YOUR TASK = Of all the lines below, return only those starting with the line holding "(hQ0 : (Q : E4" and going on through the line holding "(θ : (boostedKerrBackground", exactly as written.

SUPPLIED MATERIAL =
/-- Registered brick (wave 2, H3; `work/stubs/RelabelChartTransfer.lean` → `…RelabelChartTransfer.lean`): the zero-extended deviation of the reflected chart `Ψ ∘ Q̃` is the pullback of that of `Ψ` along `Q̃`. -/
theorem stub_deviationExtendParity {𝓢 : Spacetime.{0} 4} (Λ Q : lorentzGroup) (c : E4) (M a : ℝ)
    (hQQ : ∀ v, (Q : E4 ≃L[ℝ] E4) ((Q : E4 ≃L[ℝ] E4) v) = v)
    (hQ0 : (Q : E4 ≃L[ℝ] E4) (E4.basisVector 0) = E4.basisVector 0)
    (hQu : (Q : E4 ≃L[ℝ] E4) ((Λ : E4 ≃L[ℝ] E4).symm (E4.basisVector 0)) =
      (Λ : E4 ≃L[ℝ] E4).symm (E4.basisVector 0))
    (hQ3 : ∀ v, (Q : E4 ≃L[ℝ] E4) v 3 = v 3)
    (θ : (boostedKerrBackground (Λ * Q) c M a).domain → (boostedKerrBackground Λ c M a).domain)
    (hθ : ∀ x, (θ x).1 = c + ((Λ * Q * Λ⁻¹ : lorentzGroup) : E4 ≃L[ℝ] E4) (x.1 - c))
    (Ψ : (boostedKerrBackground Λ c M a).domain → 𝓢.carrier) (hΨ : ContMDiff 𝓘(ℝ, E4) (𝓡 4) ∞ Ψ) :
    𝓢.deviationExtend (boostedKerrBackground (Λ * Q) c M a) (Ψ ∘ θ) =
      bilinPullback (fun x ↦ c + ((Λ * Q * Λ⁻¹ : lorentzGroup) : E4 ≃L[ℝ] E4) (x - c))
        (𝓢.deviationExtend (boostedKerrBackground Λ c M a) Ψ) :=
  Theorems.GapDecaySuffices.Relabel.stub_deviationExtendParity Λ Q c M a hQQ hQ0 hQu hQ3 θ hθ Ψ hΨ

RESPONSE TO THIS EXERCISE =
    (hQ0 : (Q : E4 ≃L[ℝ] E4) (E4.basisVector 0) = E4.basisVector 0)
    (hQu : (Q : E4 ≃L[ℝ] E4) ((Λ : E4 ≃L[ℝ] E4).symm (E4.basisVector 0)) =
      (Λ : E4 ≃L[ℝ] E4).symm (E4.basisVector 0))
    (hQ3 : ∀ v, (Q : E4 ≃L[ℝ] E4) v 3 = v 3)
    (θ : (boostedKerrBackground (Λ * Q) c M a).domain → (boostedKerrBackground Λ c M a).domain)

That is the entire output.